3K views 35 replies 24 participants last post by  Kit Spackman  
#1 ·
In 1958-59 as a 3-4yr old and we lived in Mirimar, Wellington NZ. I don't remember what car we were in, although I know my parents owned a 100E Prefect, and we were leaving the Victoria tunnel when I noticed a 2 tone black and red FC Holden travelling in the opposite direction. I didn't know what it was then and took me years to find out but I still have a mental image of that car scorched into my memory, and that was it. I've been car mad ever since.
It would be interesting to see what car if any did it for you.
 
#2 ·
Never been a car or convertible enthusiast per se however I have two memories that have stuck around for decades... first a convertible Triumph ride back in the '60s as a young boy. The openness felt like I was watching the world go by as we twisted through the nature lined country roads. Second being a Chevy dealership where they opened the hood on a '84 Corvette and the entire frontend was open. Seeing those wide tires fully exposed it looked like an open wheel race car and I instantly decided I'll own one. However I had to go to the other side of town to only pay sticker. :)
 
#3 ·
My earliest memories are watching Cooper F1 cars on the telly in black & white in the very early 60's but I've always been fascinated by tracks and race cars especially small scale ones.
 
#4 ·
Gosh, so many memories that sparked a love affair with cars. First, my grandfather's Hudson Hornet: sat in the back seat and wondered at the vast expanse (I was probably about 5 or so, and very small). Second, attending a regional sports car race at our local airport, with Jaguars and Healeys aplenty. But most of all, riding to school in my neighbor's TR-3, which made me wish I had one ever since. As far as slot cars go, my first Strombecker set with the D Jaguar and Testa Rossa cemented them as favorites ever since.
 
#5 ·
My Mom was a single Mom at the time... until I was 3-4 years old, I grew up living in my grandmother's house... Mom worked at a toy manufacturing plant... Guess what they made? That is where my passion for cars comes from. 50+ years later, I am still fascinated by cars and motorcycles... heck, anything with an engine...
 
#8 ·
I didn't care much for cars until we got our first scalextric set - so C81 and C82 is what lit my love.
 
#11 ·
My dad had a very relaxed attitude to allowing his children to drive his cars, my mum positively encouraged us to, so the moment I was tall enough to see over the steering wheel and reach the foot pedals (9 or 10 years old?) I would drive their cars whenever we were anywhere that had a field or empty road nearby. No lessons other than an initial five minutes making sure I knew how to press the brake pedal, thereafter no parent in the car, just trial, error and a lot of graunched gear changes.
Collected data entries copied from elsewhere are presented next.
import Mathlib
import Summits.ResolutionOfSingularities.ResolutionOfSingularities.Theorems.SyzygyFlatteningHigherRankTerminationNormIdealIndep
import Summits.ResolutionOfSingularities.ResolutionOfSingularities.Theorems.SyzygyFlatteningHigherRankTerminationBaseChangedDatum
import Literature.AlgebraicGeometry.Resolution.ModuleBlowup
import Literature.AlgebraicGeometry.Resolution.SyzygySheaf
import HarnessLib

/-!
# Norm ideals of syzygy data agree up to scalars under flat base change — `stub_syzygyDatumCompat`

Crux `SyzygyFlattening.Globalisation` (stmt-ResolutionOfSingularities-17061), line `birth`,
registered stub `stub_syzygyDatumCompat` (pure commutative algebra).

Let `f : R → S` be an injective flat ring map of noetherian domains, `J ⊆ R` an ideal, `e : ℕ`.
A *syzygy norm ideal datum* for `(R, e, J)` is a finite free resolution `F` of `R ⧸ J`
(`FreeResolution`), an injective framing `φ : F.syzygy e → R^r` (`IsFraming`) and its ideal of
maximal minors `N = normIdeal φ`; likewise `(F', φ', N')` for `(S, e, J S)`. The stub:
`a · N' = b · (N S)` for some non-zero `a, b ∈ S` — Villamayor's "`[[Ωₑ]]` is a well defined
fractional ideal class, compatible with flat base change" (Villamayor 2006, (2.0.1) and 3.4).

Proof (everything is in the tree):
* `baseChangedDatum_alg` (`…HigherRankTerminationBaseChangedDatum.lean`): along the flat injective
  `R → S` the matrices of `F` resolve `S ⧸ J S` (`FreeResolution.baseChange`, the quotient being a
  base change), the syzygy module base-changes and `φ` extends to an injective `φ_S = φ ⊗ S` with
  torsion cokernel, `φ_S ∘ (Ω → Ω_S) = f ∘ φ` entrywise, and every maximal minor of `φ_S` lies in
  `N S`; with the converse inclusion (compatibility) `normIdeal φ_S = N S`.
* `stub_normIdeal_indep` (`…HigherRankTerminationNormIdealIndep.lean`) over `S` inside
  `L = Frac S`: the `S`-spans of the `L`-valued minors of `φ'` and of `φ_S` — the images of `N'`
  and `N S` in `L` — differ by one constant `c = p / q ∈ Lˣ`; clearing the denominator and pulling
  back along the injective `S → L` gives `q · N' = p · N S`.
-/

noncomputable section

-- single-problem summit: the doubled namespace component `ResolutionOfSingularities` is forced
set_option linter.dupNamespace false

namespace Summit.ResolutionOfSingularities.ResolutionOfSingularities.Theorems.SyzygyFlattening

open Function Literature.AlgebraicGeometry.Resolution

/-! ## Two bookkeeping lemmas in a ring extension `S → L` -/

/-- The `S`-span in `L` of the `L`-valued maximal minors of `ι : M → S^r` is the image in `L` of
the norm ideal `[[M]]_ι` (`algebraMap` commutes with `det`). [folklore] -/
theorem span_det_algebraMap_eq_map_normIdeal {S L : Type*} [CommRing S] [CommRing L]
    [Algebra S L] {M : Type*} [AddCommGroup M] [Module S M] {r : ℕ} (ι : M →ₗ[S] (Fin r → S)) :
    Submodule.span S (Set.range fun g : Fin r → M =>
        Matrix.det (Matrix.of fun i j => algebraMap S L (ι (g i) j))) =
      Submodule.map (Algebra.linearMap S L) (normIdeal ι) := by
  have h : (fun g : Fin r → M => Matrix.det (Matrix.of fun i j => algebraMap S L (ι (g i) j))) =
      Algebra.linearMap S L ∘ fun g => (frameMatrix ι g).det := by
    funext g
    rw [Function.comp_apply, Algebra.linearMap_apply]
    exact (ringHom_det_of (algebraMap S L) fun i j => ι (g i) j).symm
  rw [normIdeal_eq_span, ← Ideal.submodule_span_eq, Submodule.map_span, ← Set.range_comp, ← h]

/-- Scaling an ideal by `s` and passing to `L` is scaling its image in `L` by the image of `s`:
`(s · I) L = s · (I L)` as `S`-submodules of `L`. [folklore] -/
theorem map_linearMap_span_singleton_mul {S L : Type*} [CommRing S] [CommRing L] [Algebra S L]
    (s : S) (I : Ideal S) :
    Submodule.map (Algebra.linearMap S L) (Ideal.span {s} * I) =
      (Submodule.map (Algebra.linearMap S L) I).map (LinearMap.mulLeft S (algebraMap S L s)) := by
  ext x
  simp only [Submodule.mem_map, Ideal.mem_span_singleton_mul, Algebra.linearMap_apply,
    LinearMap.mulLeft_apply]
  constructor
  · rintro ⟨y, ⟨z, hz, rfl⟩, rfl⟩
    exact ⟨algebraMap S L z, ⟨z, hz, rfl⟩, by rw [map_mul]⟩
  · rintro ⟨y, ⟨z, hz, rfl⟩, rfl⟩
    exact ⟨s * z, ⟨z, hz, rfl⟩, by rw [map_mul]⟩

/-! ## The registered stub -/

/-- **STUB `stub_syzygyDatumCompat` (pure commutative algebra).** Along a flat injective ring map
`f : R → S` of Noetherian domains, two syzygy norm ideal datums — one for `R ⧸ J` over `R`, one for
`S ⧸ JS` over `S`, same index — have norm ideals that agree up to non-zero scalars:
`a · N_S = b · N_R S`. Proof: base-change the `R`-datum along `f` (`baseChangedDatum_alg`:
`FreeResolution.baseChange`, `isBaseChange_syzygyMap`, the framing `φ ⊗ S` stays injective with
torsion cokernel and its norm ideal becomes `N_R S`, `normIdeal_eq_map_of_span_eq_top`), then compare
with the `S`-datum by `stub_normIdeal_indep` inside `Frac S` (Schanuel + free summands + embeddings,
landed) and clear the denominator of the constant. [cite: Villamayoru2006, (2.0.1) and 3.4] -/
theorem stub_syzygyDatumCompat : ∀ (R S : Type) [CommRing R] [IsDomain R] [IsNoetherianRing R]
    [CommRing S] [IsDomain S] [IsNoetherianRing S] (f : R →+* S), Function.Injective f → f.Flat →
      ∀ (J : Ideal R) (e : ℕ) (N : Ideal R) (N' : Ideal S),
        (∃ (F : FreeResolution R (R ⧸ J)) (r : ℕ) (φ : ↥(F.syzygy e) →ₗ[R] (Fin r → R)),
          Function.Injective φ ∧ IsFraming φ ∧ N = normIdeal φ) →
        (∃ (F' : FreeResolution S (S ⧸ J.map f)) (r' : ℕ) (φ' : ↥(F'.syzygy e) →ₗ[S] (Fin r' → S)),
          Function.Injective φ' ∧ IsFraming φ' ∧ N' = normIdeal φ') →
        ∃ a b : S, a ≠ 0 ∧ b ≠ 0 ∧ Ideal.span {a} * N' = Ideal.span {b} * N.map f := by
  intro R S _ _ _ _ _ _ f hf hflat J e N N' ⟨F, r, φ, hφ, hφfr, hN⟩ ⟨F', r', φ', hφ', hφ'fr, hN'⟩
  -- (0) `S` as a flat `R`-algebra along the injective `f`
  letI : Algebra R S := f.toAlgebra
  haveI : Module.Flat R S := hflat
  have hRS : Function.Injective (algebraMap R S) := hf
  -- torsion cokernels with non-zero multipliers (domains)
  have htors : ∀ z : Fin r → R, ∃ a : R, a ≠ 0 ∧ a • z ∈ LinearMap.range φ := fun z => by
    obtain ⟨a, ha, h⟩ := hφfr.exists_smul_mem z
    exact ⟨a, nonZeroDivisors.ne_zero ha, h⟩
  have htors' : ∀ z : Fin r' → S, ∃ a : S, a ≠ 0 ∧ a • z ∈ LinearMap.range φ' := fun z => by
    obtain ⟨a, ha, h⟩ := hφ'fr.exists_smul_mem z
    exact ⟨a, nonZeroDivisors.ne_zero ha, h⟩
  -- (1)–(3) base change of the `R`-datum along `f`: resolution, syzygy module, framing
  obtain ⟨d₁, ε₁, ι₁, g, ⟨hε₁, h0₁, hs₁, hι₁, htors₁⟩, happ, hminor⟩ :=
    baseChangedDatum_alg hRS J (J.map f) rfl e F.rank F.d F.ε r φ F.ε_surjective F.exact_zero
      F.exact_succ hφ htors
  have happ' : ∀ m : ↥(LinearMap.range (F.d e)), ι₁ (g m) = algebraMap R S ∘ φ m :=
    fun m => funext (happ m)
  -- the norm ideal of the base-changed framing is `N S`
  have hnorm : normIdeal ι₁ = N.map f := by
    rw [hN]
    apply le_antisymm
    · have hle : Ideal.span (Set.range fun g₀ : Fin r → ↥(LinearMap.range (F.d e)) =>
          algebraMap R S (Matrix.det (Matrix.of fun i j => φ (g₀ i) j))) ≤ (normIdeal φ).map f :=
        Ideal.span_le.2 (by
          rintro _ ⟨g₀, rfl⟩
          exact Ideal.mem_map_of_mem f (det_mem_normIdeal φ g₀))
      rw [normIdeal, Ideal.span_le]
      rintro _ ⟨g', rfl⟩
      exact hle (hminor g')
    · rw [Ideal.map_le_iff_le_comap, normIdeal, Ideal.span_le]
      rintro _ ⟨g₀, rfl⟩
      rw [SetLike.mem_coe, Ideal.mem_comap]
      change algebraMap R S (frameMatrix φ g₀).det ∈ normIdeal ι₁
      rw [← det_frameMatrix_comp g φ ι₁ happ' g₀]
      exact det_mem_normIdeal ι₁ _
  -- (4) compare the two `S`-data inside `L = Frac S`
  obtain ⟨c, hc, hspan⟩ := stub_normIdeal_indep S (FractionRing S)
    (IsFractionRing.injective S (FractionRing S)) (S ⧸ J.map f) F.rank d₁ ε₁ F'.rank F'.d F'.ε
    hε₁ h0₁ hs₁ F'.ε_surjective F'.exact_zero F'.exact_succ e r r' ι₁ φ' hι₁ hφ' htors₁ htors'
  rw [span_det_algebraMap_eq_map_normIdeal, span_det_algebraMap_eq_map_normIdeal, hnorm,
    ← hN'] at hspan
  -- `c = p / q` with `p, q ∈ S` non-zero
  obtain ⟨p, q, hq, hpq⟩ := IsFractionRing.div_surjective (A := S) c
  have hq0 : algebraMap S (FractionRing S) q ≠ 0 :=
    IsFractionRing.to_map_ne_zero_of_mem_nonZeroDivisors hq
  refine ⟨q, p, nonZeroDivisors.ne_zero hq, ?_, ?_⟩
  · rintro rfl
    apply hc
    rw [← hpq, map_zero, zero_div]
  · apply Submodule.map_injective_of_injective (f := Algebra.linearMap S (FractionRing S))
      (IsFractionRing.injective S (FractionRing S))
    rw [map_linearMap_span_singleton_mul, map_linearMap_span_singleton_mul, hspan,
      ← Submodule.map_comp, ← LinearMap.mulLeft_mul, ← hpq, mul_div_cancel₀ _ hq0]

end Summit.ResolutionOfSingularities.ResolutionOfSingularities.Theorems.SyzygyFlattening

end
The first car I remember driving was Dad's 1600GT mk2 Ford Cortina, which introduced me to understeer and oversteer, first accidentally, but then deliberately induced. My mum had a Triumph Spitfire at the time, and I'd spend what seemed like hours churning up grass pretending I was a rally driver. I've never really been bothered what car I drive, just so long as it goes, stops and gets out of shape when provoked.
 
#12 ·
For whatever reason, just after I started this thread I decided to search google for images of 1/32 FC Holden not really expecting anything to pop up but to my surprise this did. While there I decided to have a look at his other listings and he has a 1/32 FJ Holden as well. In my late teens I bought a FJ off a workmate for $150 which I owned for about 4-5 yrs and to this day regretted selling it. Anyhow, he's going to let me know about shipping options so I see a black and red 1/32 FC and a powder blue FJ with a matt black bonnet in my future.
 
#13 ·
W25 Mercedes Benz GP car. My Dad had George Monkhouse's book Motoraces which was a photographic record of the 1934 Grand Prix season which he spent with the M-B team. When I was about seven years old I discovered it and was captivated by the images. I have been a motor sports fan ever since.
 
#15 ·
Dad had a taxi business as a kid, 1960 to 62 Standard ensigns, 63 and 64 Simca 1000s, 65 and 66 MK1 Cortinas and MK3 Zephyr 6.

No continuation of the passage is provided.